Both the line below containing "Finset.filter_comm _ _ _" and the line containing "theorem C2_at_commonLoop (t", along with every line between them, should be repeated exactly; no other line belongs in the answer.

** Records shown follows **

import Summits.CriticalPhenomena.PercolationContinuityZ3.Theorems.PercNearOneGluingNoHeavyLowerTailSahiCTCC2Crossed
import Summits.CriticalPhenomena.PercolationContinuityZ3.Theorems.PercNearOneGluingNoHeavyLowerTailSahiCTCC2LevelTwoVertex
import Summits.CriticalPhenomena.PercolationContinuityZ3.Theorems.PercNearOneGluingNoHeavyLowerTailSahiCTCRtLumped
import HarnessLib

/-!
# `NoHeavyLowerTail` (crux stmt-CriticalPhenomena-4575), P3 lane: C2 HOLDS AT EVERY COMMON-LOOP VERTEX, FOR EVERY LEVEL `t` —
# at a vertex `v` with `{v} ∈ 𝒳 ∩ 𝒵` the C2 difference of `R_t` is `Θ'_{<t−1}·Π'·GF({S : v ∉ S, #S ≥ t, S ∉ 𝒳, S ∉ 𝒵})`

Support file (seat `prim-l12-p3`, gen 42; `--supports stmt-CriticalPhenomena-4575`).  Memo
`run/shared/lean/prim/prim-l12/FROM-prim-l12-p3-g42-C2-LEVEL-TWO.md` §3.4.  The `t = 2` case is `…SahiCTCC2LevelTwoVertex.RlumpVx_two_sub_three_loops`; here the
same inclusion–exclusion runs at every level through the crossed form of `…SahiCTCC2Crossed`: for up-sets `𝒳, 𝒵`, a vertex `v` that is a loop of both
(`{v} ∈ 𝒳`, `{v} ∈ 𝒵`) and `D = {S : #S < t}`,
    `RlumpVx D 𝒳 𝒵 v 2 − RlumpVx D 𝒳 𝒵 v 3 = GF(linkV v D) · Π' · GF({S : v ∉ S, #S ≥ t, S ∉ 𝒳, S ∉ 𝒵})`       (`RlumpVx_two_sub_three_commonLoop`)
(`GF(linkV v D) = Θ'_{<t−1}`, `Π' = GF(sets avoiding v)`), which is manifestly `∈ ℕ[s]`; hence **`C2_at_commonLoop`**: for every `t`, every profile `m` with `m_v = 2`,
`coeff_{m+e_v} R_t(𝒳,𝒵) ≤ coeff_m R_t(𝒳,𝒵)` whenever `v` is a common loop (lab check: 1 060 exact cases, all `t`, `n ≤ 5`).  Nothing is asserted about the crux;
C2 at vertices that are not common loops is open for `t ≥ 3`.
-/

noncomputable section

open scoped Classical

namespace Summit.CriticalPhenomena.PercolationContinuityZ3.Theorems.SahiCTCForms

open Finset MvPolynomial SahiCTCGenFun

variable {α : Type*} [DecidableEq α] [Fintype α]

variable {F G : Finset (Finset α)} {v : α}

/-- **The C2 difference of `R_t` at a common-loop vertex** (`{v} ∈ 𝒳 ∩ 𝒵`), every `t`:
`P₂ − P₃ = GF(linkV v D)·Π'·GF({S : v ∉ S, S ∉ D, S ∉ 𝒳, S ∉ 𝒵})`, `D = {#S < t}`. [this work] -/
theorem RlumpVx_two_sub_three_commonLoop (t : ℕ) (hF : IsUpperSet (F : Set (Finset α))) (hG : IsUpperSet (G : Set (Finset α)))
    (hvF : ({v} : Finset α) ∈ F) (hvG : ({v} : Finset α) ∈ G) :
    RlumpVx (bySize (· < t)) F G v 2 - RlumpVx (bySize (· < t)) F G v 3 =
      gf (linkV v (bySize (· < t) : Finset (Finset α))) * gf (delV v (univ.powerset : Finset (Finset α)))
        * gf (((delV v (univ.powerset : Finset (Finset α))).filter fun S => S ∉ (bySize (· < t) : Finset (Finset α))).filter
            fun S => S ∉ F ∧ S ∉ G) := by
  obtain ⟨U', hU'⟩ : ∃ U' : Finset (Finset α), U' = delV v (univ.powerset : Finset (Finset α)) := ⟨_, rfl⟩
  obtain ⟨PD, hPD⟩ : ∃ PD : Finset (Finset α), PD = U'.filter fun S => S ∉ (bySize (· < t) : Finset (Finset α)) := ⟨_, rfl⟩
  obtain ⟨LD, hLD⟩ : ∃ LD : Finset (Finset α), LD = linkV v (bySize (· < t) : Finset (Finset α)) := ⟨_, rfl⟩
  have hmemU' : ∀ S : Finset α, S ∈ U' ↔ v ∉ S := fun S => by
    rw [hU']; simp only [delV, mem_filter, mem_powerset, subset_univ, true_and]
  have hmemLD : ∀ S : Finset α, S ∈ LD ↔ v ∉ S ∧ insert v S ∈ (bySize (· < t) : Finset (Finset α)) := fun S => by
    rw [hLD]; simp only [linkV, mem_filter, mem_powerset, subset_erase, subset_univ, true_and]
  have hxF : gf (linkV v F) = gf U' := by rw [hU', linkV_eq_delV_powerset F v hF hvF]
  have hxG : gf (linkV v G) = gf U' := by rw [hU', linkV_eq_delV_powerset G v hG hvG]
  have hpF : linkV v (F.filter fun S => S ∈ (bySize (· < t) : Finset (Finset α))) = LD := by
    rw [linkV_filter, linkV_eq_delV_powerset F v hF hvF]
    ext S; rw [mem_filter, hmemLD, ← hU', hmemU']
  have hpG : linkV v (G.filter fun S => S ∈ (bySize (· < t) : Finset (Finset α))) = LD := by
    rw [linkV_filter, linkV_eq_delV_powerset G v hG hvG]
    ext S; rw [mem_filter, hmemLD, ← hU', hmemU']
  have hc' : gf (linkV v ((F ∩ G).filter fun S => S ∉ (bySize (· < t) : Finset (Finset α)))) = gf U' - gf LD := by
    rw [linkV_filter, linkV_inter, linkV_eq_delV_powerset F v hF hvF, linkV_eq_delV_powerset G v hG hvG, inter_self, ← hU',
      eq_sub_iff_add_eq]
    have hsplit := gf_filter_add_gf_filter_not U' (fun S => insert v S ∉ (bySize (· < t) : Finset (Finset α)))
    have hrest : U'.filter (fun S => ¬ insert v S ∉ (bySize (· < t) : Finset (Finset α))) = LD := by
      ext S; rw [mem_filter, not_not, hmemLD, hmemU']
    rw [hrest] at hsplit
    exact hsplit
  have ha : gf (delV v (bySize (· < t) : Finset (Finset α))) = gf U' - gf PD := by
    have : delV v (bySize (· < t) : Finset (Finset α)) = U'.filter fun S => ¬ S ∉ (bySize (· < t) : Finset (Finset α)) := by
      ext S; simp only [delV, bySize, mem_filter, mem_powerset, subset_univ, true_and, hmemU', not_not]; tauto
    rw [this, eq_sub_iff_add_eq, hPD, add_comm, gf_filter_add_gf_filter_not]
  have hdelF : delV v F = U'.filter fun S => S ∈ F := by ext S; simp only [delV, mem_filter, hmemU']; tauto
  have hdelG : delV v G = U'.filter fun S => S ∈ G := by ext S; simp only [delV, mem_filter, hmemU']; tauto
  have hp : gf (delV v (F.filter fun S => S ∈ (bySize (· < t) : Finset (Finset α))))
      = gf (delV v F) - gf (PD.filter fun S => S ∈ F) := by
    rw [delV_filter, eq_sub_iff_add_eq, hPD, Finset.filter_comm, ← hdelF, gf_filter_add_gf_filter_not]
  have hq : gf (delV v (G.filter fun S => S ∈ (bySize (· < t) : Finset (Finset α))))
      = gf (delV v G) - gf (PD.filter fun S => S ∈ G) := by
    rw [delV_filter, eq_sub_iff_add_eq, hPD, Finset.filter_comm, ← hdelG, gf_filter_add_gf_filter_not]
  have hc : gf (delV v ((F ∩ G).filter fun S => S ∉ (bySize (· < t) : Finset (Finset α))))
      = gf ((PD.filter fun S => S ∈ F).filter fun S => S ∈ G) := by
    rw [delV_filter, hPD]
    congr 1; ext S; simp only [delV, mem_filter, mem_inter, hmemU']; tauto
  have s1 := gf_filter_add_gf_filter_not PD (fun S => S ∈ F)
  have s3 := gf_filter_add_gf_filter_not (PD.filter fun S => ¬ S ∈ F) (fun S => S ∈ G)
  have s4 := gf_filter_add_gf_filter_not (PD.filter fun S => S ∈ G) (fun S => S ∈ F)
  rw [Finset.filter_comm] at s4
  have e2 : (PD.filter fun S => S ∈ G).filter (fun S => ¬ S ∈ F) = (PD.filter fun S => ¬ S ∈ F).filter fun S => S ∈ G :=
    Finset.filter_comm _ _ _
  rw [e2] at s4
  have hN : gf (PD.filter fun S => S ∉ F ∧ S ∉ G) = gf (PD.filter fun S => ¬ S ∈ F) - gf ((PD.filter fun S => ¬ S ∈ F).filter fun S => S ∈ G) := by
    rw [eq_sub_iff_add_eq, add_comm, ← Finset.filter_filter, s3]
  rw [RlumpVx_two_sub_three_eq_crossed, hxF, hxG, hpF, hpG, hc', ha, hp, hq, hc, ← hLD, ← hU', ← hPD, hN]
  linear_combination (-(gf LD * gf U')) * s1 + (gf LD * gf U') * s4

/-- **C2 at a common-loop vertex, every level `t`**: for up-sets `𝒳, 𝒵`, a vertex `v` with `{v} ∈ 𝒳 ∩ 𝒵`, and every profile `m` with `m_v = 2`,
`coeff_{m + e_v} R_t(𝒳,𝒵) ≤ coeff_m R_t(𝒳,𝒵)`. [this work] -/
theorem C2_at_commonLoop (t : ℕ) (hF : IsUpperSet (F : Set (Finset α))) (hG : IsUpperSet (G : Set (Finset α)))
    (hvF : ({v} : Finset α) ∈ F) (hvG : ({v} : Finset α) ∈ G) (m : α →₀ ℕ) (hv : m v = 2) :
    (Rt t F G).coeff (m + Finsupp.single v 1) ≤ (Rt t F G).coeff m := by
  set m₀ := m - Finsupp.single v 2 with hm₀
  have hm₀v : m₀ v = 0 := by rw [hm₀, Finsupp.tsub_apply, Finsupp.single_eq_same, hv]
  have hm_eq : m = m₀ + Finsupp.single v 2 := by
    rw [hm₀, tsub_add_cancel_of_le]
    rw [Finsupp.single_le_iff, hv]
  have h3 : m + Finsupp.single v 1 = m₀ + Finsupp.single v 3 := by
    rw [hm_eq, add_assoc, ← Finsupp.single_add]
  rw [h3, hm_eq, Rt_eq_Rlump, coeff_Rlump_add_single _ F G v hm₀v (by norm_num),
    coeff_Rlump_add_single _ F G v hm₀v (by norm_num), ← sub_nonneg, ← coeff_sub, RlumpVx_two_sub_three_commonLoop t hF hG hvF hvG]
  exact coeff_mul_nonneg (coeff_mul_nonneg (coeff_gf_nonneg _) (coeff_gf_nonneg _)) (coeff_gf_nonneg _) m₀

end Summit.CriticalPhenomena.PercolationContinuityZ3.Theorems.SahiCTCForms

** End of Records shown **

- [Output for this task]:
    Finset.filter_comm _ _ _
  rw [e2] at s4
  have hN : gf (PD.filter fun S => S ∉ F ∧ S ∉ G) = gf (PD.filter fun S => ¬ S ∈ F) - gf ((PD.filter fun S => ¬ S ∈ F).filter fun S => S ∈ G) := by
    rw [eq_sub_iff_add_eq, add_comm, ← Finset.filter_filter, s3]
  rw [RlumpVx_two_sub_three_eq_crossed, hxF, hxG, hpF, hpG, hc', ha, hp, hq, hc, ← hLD, ← hU', ← hPD, hN]
  linear_combination (-(gf LD * gf U')) * s1 + (gf LD * gf U') * s4

/-- **C2 at a common-loop vertex, every level `t`**: for up-sets `𝒳, 𝒵`, a vertex `v` with `{v} ∈ 𝒳 ∩ 𝒵`, and every profile `m` with `m_v = 2`,
`coeff_{m + e_v} R_t(𝒳,𝒵) ≤ coeff_m R_t(𝒳,𝒵)`. [this work] -/
theorem C2_at_commonLoop (t : ℕ) (hF : IsUpperSet (F : Set (Finset α))) (hG : IsUpperSet (G : Set (Finset α)))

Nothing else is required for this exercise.